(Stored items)
import Literature.Analysis.FluidPDE.DriftHeatOscillation
import Literature.Analysis.FluidPDE.HarnackChainCover
import Literature.Analysis.FluidPDE.ParabolicHarnackDriftGap
import Literature.Analysis.FluidPDE.KNSSSwirlSupNonpos
import Literature.Analysis.FluidPDE.KNSSThm53Reduction
import HarnessLib

/-!
# KNSS 2009, Lemma 2.1 from the interior Harnack inequality with waiting time
# (Lieberman 1996, Theorem 6.27, corrected rendering)

Analysis/FluidPDE proofs file. The tree's `KNSS2009_lemma21_of_harnack` (`KNSSLemma21OfHarnack`)
derives KNSS 2009, Lemma 2.1 (`Literature.Analysis.FluidPDE.KNSS2009_lemma21`, the stability of
the strong maximum principle for `uₜ + a·∇u − Δu = 0` on a bounded domain) from the named fact
`Lieberman1996_harnack_drift`, whose early and late cylinders `Θ(R/2) = B(y,R/2) × (s − 5R²/4, s − R²)`
and `Q(R) = B(y,R) × (s − R², s)` are adjacent in time; that fact is **false**
(`not_Lieberman1996_harnack_drift`, `ParabolicHarnackDriftRefutation`), so the derivation is
vacuous. This file redoes the derivation from the corrected rendering
`Literature.Analysis.FluidPDE.Lieberman1996_harnack_drift_gap` (`ParabolicHarnackDriftGap`:
`Θ(R/2) = Q((y, s − 4R²), R/2) = B(y, R/2) × (s − 17R²/4, s − 4R²)`, a waiting time `3R²` before
`Q(R)`, as in the book), for every finite-dimensional real inner product space `E`:

* `KNSS2009_lemma21_of_harnack_gap : Lieberman1996_harnack_drift_gap E → KNSS2009_lemma21 E`,

and re-threads the consumers: `KNSS2009_swirl_sup_nonpos_of_harnack_gap`,
`KNSS2009_liouville_bound_C_over_r_of_harnack_gap` (KNSS Theorem 5.3 as printed) and
`knss_bound_C_over_r_of_harnack_gap` (the tree's duality-form fact), each from Lieberman's
Theorem 6.27, the §4 regularity/swirl fact and Theorem 5.2.

## Proof

As in `KNSSLemma21OfHarnack` (oscillation decay backwards in time, then a Harnack chain), with
the chain re-scheduled for the waiting time. For `w = M − u ≥ 0` (`0 ≤ w ≤ 2M`) suppose
`w(t, x) > εM` at some `x ∈ Ω'`, `τ < t < T`.

1. *Geometry* (`HarnackChainCover`): `Ω̄' ∪ K ⊆ S` compact connected with margin `m` in `Ω`;
   `r₀ = min(m/4, √τ/4)`; `C ≥ 1` a Harnack constant for radii `≤ r₀` (`IsHarnackConstForGap`).
2. *Oscillation decay* (`IsHarnackConstForGap.osc_iterate`; the Moser argument is insensitive to
   the waiting time): `θ = 1 − 1/C`, `θᵏ < ε/4`, `ρ = r₀/4ᵏ`; on `Q((x, s'), ρ)`,
   `s' = min(T, t + ρ²/4)`, `osc w ≤ θᵏ · 2M ≤ εM/2`, whence `w(t₁, x) ≥ εM/2` at `t₁ = t − ρ²/2`.
3. *Harnack chain with lags `≈ 4R²`* (`IsHarnackConstForGap.chain`: consecutive space-time points
   `(σᵢ, Zᵢ)`, `(σᵢ₊₁, Zᵢ₊₁)` with `|Zᵢ₊₁ − Zᵢ| < R` are comparable as soon as a top `sᵢ ≤ T`
   exists with `σᵢ ∈ (sᵢ − 17R²/4, sᵢ − 4R²)`, `σᵢ₊₁ ∈ (sᵢ − R², sᵢ)`, i.e. for lags in a window
   around `4R²`). The available time `t₂ − t₁ ∈ (ρ²/2, T]` (`t < t₂ < T`) is split into a
   **moving phase** — the uniform `ρ/8`-chain of `S` from `x` to `x_K` (`≤ N₁` steps,
   `exists_uniform_chain`) refined into `p = N₁ + 1` collinear sub-steps each (`refine_chain`),
   run with radius `ρ/(4p)` and equal lags `(7/2)(ρ/(4p))²`, which consumes at most `7ρ²/32` —
   and a **resting phase** at `x_K` with radius `ρ/32` and `n_B ≤ ⌈2¹⁰ T/(4ρ²)⌉ + 1` equal lags in
   `[4.05, 4.2] · (ρ/32)²` filling the remaining time exactly, the tops of the resting cylinders
   being taken just above the later point (so that the last one stays below `T`). Hence
   `εM/2 ≤ C^{N} w(t₂, x_K)` with `N = N₁ p + ⌈2¹⁰T/(4ρ²)⌉ + 1` independent of the solution.
4. `t₂ → T` by the local time-Lipschitz bound, and `δ = ε/(4C^N)` as before.

## References

* G. Koch, N. Nadirashvili, G. Seregin, V. Šverák, *Liouville theorems for the Navier–Stokes
  equations and applications*, Acta Math. 203 (2009) = arXiv:0709.3599, Lemma 2.1 (p. 5).
  [KochNadirashviliSereginSverak2009]
* G. M. Lieberman, *Second Order Parabolic Differential Equations*, World Scientific (1996),
  Ch. VI §6 (`Θ(R)`), §7 Theorems 6.25 (chaining), 6.27 (Harnack), 6.28 (Hölder). [Lieberman1996]
* J. Moser, *A Harnack inequality for parabolic differential equations*, Comm. Pure Appl. Math.
  17 (1964) 101–134.
-/

noncomputable section

open MeasureTheory Set Function Metric InnerProductSpace
open scoped Laplacian

namespace Literature.Analysis.FluidPDE

/-! ### Harnack constants with waiting time -/

section HarnackConst

variable (E : Type*) [NormedAddCommGroup E] [InnerProductSpace ℝ E] [FiniteDimensional ℝ E]
  [MeasurableSpace E]

/-- **"`C` is an interior Harnack constant, with waiting time, for drift bound `A` and radii
`≤ R₀`"**: the matrix of the named fact `Lieberman1996_harnack_drift_gap` (Lieberman 1996,
Theorem 6.27, corrected rendering): for every open `Ω`, every jointly measurable drift with
`‖a‖ ≤ A` on `(0,T] × Ω`, every solution of the elementary time-integrated class and every
cylinder `Q((y,s), 4R)` (`0 < R ≤ R₀`, `B̄(y,4R) ⊆ Ω`, `16R² < s ≤ T`) on which `u ≥ 0`,
`u(t₁,x₁) ≤ C u(t₂,x₂)` for `(x₁,t₁) ∈ Θ(R/2) = B(y, R/2) × (s − 17R²/4, s − 4R²)` and
`(x₂,t₂) ∈ Q(R) = B(y, R) × (s − R², s)`. [cite: Lieberman1996, Ch. VI Thm 6.27] -/
def IsHarnackConstForGap (A R₀ C : ℝ) : Prop :=
  ∀ ⦃Ω : Set E⦄ ⦃T : ℝ⦄ ⦃a : ℝ → E → E⦄ ⦃u : ℝ → E → ℝ⦄,
    IsOpen Ω →
    Measurable (uncurry a) → (∀ t ∈ Ioc 0 T, ∀ x ∈ Ω, ‖a t x‖ ≤ A) →
    (∀ t ∈ Ioc 0 T, ContDiffOn ℝ 2 (u t) Ω) →
    ContinuousOn (fun p : ℝ × E => fderiv ℝ (u p.1) p.2) (Ioc 0 T ×ˢ Ω) →
    ContinuousOn (fun p : ℝ × E => (Δ (u p.1)) p.2) (Ioc 0 T ×ˢ Ω) →
    (∀ x ∈ Ω, ∀ s t : ℝ, 0 < s → s ≤ t → t ≤ T →
      u t x - u s x = ∫ r in s..t, ((Δ (u r)) x - fderiv ℝ (u r) x (a r x))) →
    ∀ ⦃y : E⦄ ⦃s R : ℝ⦄, 0 < R → R ≤ R₀ → closedBall y (4 * R) ⊆ Ω →
      16 * R ^ 2 < s → s ≤ T →
      (∀ t ∈ Ioo (s - 16 * R ^ 2) s, ∀ x ∈ ball y (4 * R), 0 ≤ u t x) →
      ∀ ⦃t₁ : ℝ⦄ ⦃x₁ : E⦄ ⦃t₂ : ℝ⦄ ⦃x₂ : E⦄,
        t₁ ∈ Ioo (s - 17 / 4 * R ^ 2) (s - 4 * R ^ 2) → x₁ ∈ ball y (R / 2) →
        t₂ ∈ Ioo (s - R ^ 2) s → x₂ ∈ ball y R →
        u t₁ x₁ ≤ C * u t₂ x₂

variable {E}

/-- The named fact `Lieberman1996_harnack_drift_gap` provides, for every drift bound and
radius bound, a Harnack constant with waiting time, which may be taken `≥ 1`. [cite: Lieberman1996, Ch. VI Thm 6.27] -/
theorem Lieberman1996_harnack_drift_gap.exists_const [BorelSpace E]
    (h : Lieberman1996_harnack_drift_gap E) (A : ℝ) {R₀ : ℝ} (hR₀ : 0 < R₀) :
    ∃ C : ℝ, 1 ≤ C ∧ IsHarnackConstForGap E A R₀ C := by
  obtain ⟨C, -, hC⟩ := @h A R₀ hR₀
  refine ⟨max C 1, le_max_right _ _, ?_⟩
  intro Ω T a u hΩ ham haA hu2 hDu hΔu hequ y s R hR hRR₀ hB hs hsT hpos t₁ x₁ t₂ x₂ ht₁ hx₁ ht₂ hx₂
  have h1 := hC hΩ ham haA hu2 hDu hΔu hequ hR hRR₀ hB hs hsT hpos ht₁ hx₁ ht₂ hx₂
  have h2 : 0 ≤ u t₂ x₂ := by
    refine hpos t₂ ⟨?_, ht₂.2⟩ x₂ (ball_subset_ball (by linarith) hx₂)
    have : 0 < R ^ 2 := by positivity
    linarith [ht₂.1]
  calc u t₁ x₁ ≤ C * u t₂ x₂ := h1
    _ ≤ max C 1 * u t₂ x₂ := mul_le_mul_of_nonneg_right (le_max_left _ _) h2

end HarnackConst

section Consequences

variable {E : Type*} [NormedAddCommGroup E] [InnerProductSpace ℝ E] [FiniteDimensional ℝ E]
  [MeasurableSpace E]

variable {A R₀ C : ℝ} {Ω : Set E} {T : ℝ} {a : ℝ → E → E} {w : ℝ → E → ℝ}

/-- **The Harnack inequality with waiting time for a member of the local class** (unpacking
`IsHarnackConstForGap`). [cite: Lieberman1996, Ch. VI Thm 6.27] -/
theorem IsHarnackConstForGap.apply (hC : IsHarnackConstForGap E A R₀ C) (hΩ : IsOpen Ω)
    (hw : IsDriftHeatSolutionOn a w A (Ioc 0 T) Ω) {y : E} {s R : ℝ} (hR : 0 < R)
    (hRR₀ : R ≤ R₀) (hB : closedBall y (4 * R) ⊆ Ω) (hs : 16 * R ^ 2 < s) (hsT : s ≤ T)
    (hpos : ∀ t ∈ Ioo (s - 16 * R ^ 2) s, ∀ x ∈ ball y (4 * R), 0 ≤ w t x)
    {t₁ : ℝ} {x₁ : E} {t₂ : ℝ} {x₂ : E} (ht₁ : t₁ ∈ Ioo (s - 17 / 4 * R ^ 2) (s - 4 * R ^ 2))
    (hx₁ : x₁ ∈ ball y (R / 2)) (ht₂ : t₂ ∈ Ioo (s - R ^ 2) s) (hx₂ : x₂ ∈ ball y R) :
    w t₁ x₁ ≤ C * w t₂ x₂ :=
  hC hΩ hw.measurable_drift hw.norm_drift_le hw.contDiffOn hw.continuousOn_fderiv
    hw.continuousOn_laplacian hw.integral_eq_Ioc hR hRR₀ hB hs hsT hpos ht₁ hx₁ ht₂ hx₂

/-! ### Oscillation decay on top-aligned cylinders (insensitive to the waiting time) -/

/-- **Oscillation decay, one step** (Lieberman 1996, proof of Theorem 6.28, from the Harnack
inequality with waiting time): if `m₄ ≤ w ≤ M₄` on `Q((x,s'), 4r)` (`B̄(x,4r) ⊆ Ω`,
`16r² < s' ≤ T`, `r ≤ R₀`), then on `Q((x,s'), r)` the oscillation of `w` is at most
`(1 − 1/C)(M₄ − m₄)`: apply Harnack to `M₄ − w` and `w − m₄` between the point
`(x, s' − 33r²/8) ∈ Θ(r/2)` and the points of `Q(r)`. [cite: Lieberman1996, Ch. VI Thm 6.28 (proof)] -/
theorem IsHarnackConstForGap.osc_step (hC : IsHarnackConstForGap E A R₀ C) (hC1 : 1 ≤ C)
    (hΩ : IsOpen Ω) (hw : IsDriftHeatSolutionOn a w A (Ioc 0 T) Ω) {x : E} {s' r m₄ M₄ : ℝ}
    (hr : 0 < r) (hrR₀ : r ≤ R₀) (hB : closedBall x (4 * r) ⊆ Ω) (hs : 16 * r ^ 2 < s')
    (hsT : s' ≤ T)
    (hbd : ∀ t ∈ Ioo (s' - 16 * r ^ 2) s', ∀ z ∈ ball x (4 * r), m₄ ≤ w t z ∧ w t z ≤ M₄)
    {t : ℝ} {z : E} {t' : ℝ} {z' : E} (ht : t ∈ Ioo (s' - r ^ 2) s') (hz : z ∈ ball x r)
    (ht' : t' ∈ Ioo (s' - r ^ 2) s') (hz' : z' ∈ ball x r) :
    w t z - w t' z' ≤ (1 - 1 / C) * (M₄ - m₄) := by
  have hCpos : 0 < C := by linarith
  have hr2 : 0 < r ^ 2 := by positivity
  have hw₁ : IsDriftHeatSolutionOn a (fun t z => -w t z + M₄) A (Ioc 0 T) Ω :=
    hw.neg.add_const hΩ ordConnected_Ioc M₄
  have hw₂ : IsDriftHeatSolutionOn a (fun t z => w t z + -m₄) A (Ioc 0 T) Ω :=
    hw.add_const hΩ ordConnected_Ioc (-m₄)
  have hpos₁ : ∀ t ∈ Ioo (s' - 16 * r ^ 2) s', ∀ z ∈ ball x (4 * r), 0 ≤ -w t z + M₄ :=
    fun t ht z hz => by linarith [(hbd t ht z hz).2]
  have hpos₂ : ∀ t ∈ Ioo (s' - 16 * r ^ 2) s', ∀ z ∈ ball x (4 * r), 0 ≤ w t z + -m₄ :=
    fun t ht z hz => by linarith [(hbd t ht z hz).1]
  -- the reference point `(x, s' − 33r²/8) ∈ Θ(r/2)`
  have ht₁ : s' - 33 / 8 * r ^ 2 ∈ Ioo (s' - 17 / 4 * r ^ 2) (s' - 4 * r ^ 2) := by
    constructor <;> nlinarith
  have hx₁ : x ∈ ball x (r / 2) := mem_ball_self (by positivity)
  have h1 := hC.apply hΩ hw₁ hr hrR₀ hB hs hsT hpos₁ ht₁ hx₁ ht hz
  have h2 := hC.apply hΩ hw₂ hr hrR₀ hB hs hsT hpos₂ ht₁ hx₁ ht' hz'
  have key : C * (w t z - w t' z') ≤ (C - 1) * (M₄ - m₄) := by nlinarith [h1, h2]
  have hθ : (1 - 1 / C) * (M₄ - m₄) = (C - 1) * (M₄ - m₄) / C := by
    field_simp
  rw [hθ, le_div_iff₀ hCpos]
  linarith [key]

§ **Assigned task**
Your answer must be the lines above from the one containing "Set E⦄ ⦃T : ℝ⦄" to the one containing "obtain ⟨C, -, hC⟩ := @h A R₀ hR₀", both included, restated word for word.

§ **Reply**
  ∀ ⦃Ω : Set E⦄ ⦃T : ℝ⦄ ⦃a : ℝ → E → E⦄ ⦃u : ℝ → E → ℝ⦄,
    IsOpen Ω →
    Measurable (uncurry a) → (∀ t ∈ Ioc 0 T, ∀ x ∈ Ω, ‖a t x‖ ≤ A) →
    (∀ t ∈ Ioc 0 T, ContDiffOn ℝ 2 (u t) Ω) →
    ContinuousOn (fun p : ℝ × E => fderiv ℝ (u p.1) p.2) (Ioc 0 T ×ˢ Ω) →
    ContinuousOn (fun p : ℝ × E => (Δ (u p.1)) p.2) (Ioc 0 T ×ˢ Ω) →
    (∀ x ∈ Ω, ∀ s t : ℝ, 0 < s → s ≤ t → t ≤ T →
      u t x - u s x = ∫ r in s..t, ((Δ (u r)) x - fderiv ℝ (u r) x (a r x))) →
    ∀ ⦃y : E⦄ ⦃s R : ℝ⦄, 0 < R → R ≤ R₀ → closedBall y (4 * R) ⊆ Ω →
      16 * R ^ 2 < s → s ≤ T →
      (∀ t ∈ Ioo (s - 16 * R ^ 2) s, ∀ x ∈ ball y (4 * R), 0 ≤ u t x) →
      ∀ ⦃t₁ : ℝ⦄ ⦃x₁ : E⦄ ⦃t₂ : ℝ⦄ ⦃x₂ : E⦄,
        t₁ ∈ Ioo (s - 17 / 4 * R ^ 2) (s - 4 * R ^ 2) → x₁ ∈ ball y (R / 2) →
        t₂ ∈ Ioo (s - R ^ 2) s → x₂ ∈ ball y R →
        u t₁ x₁ ≤ C * u t₂ x₂

variable {E}

/-- The named fact `Lieberman1996_harnack_drift_gap` provides, for every drift bound and
radius bound, a Harnack constant with waiting time, which may be taken `≥ 1`. [cite: Lieberman1996, Ch. VI Thm 6.27] -/
theorem Lieberman1996_harnack_drift_gap.exists_const [BorelSpace E]
    (h : Lieberman1996_harnack_drift_gap E) (A : ℝ) {R₀ : ℝ} (hR₀ : 0 < R₀) :
    ∃ C : ℝ, 1 ≤ C ∧ IsHarnackConstForGap E A R₀ C := by
  obtain ⟨C, -, hC⟩ := @h A R₀ hR₀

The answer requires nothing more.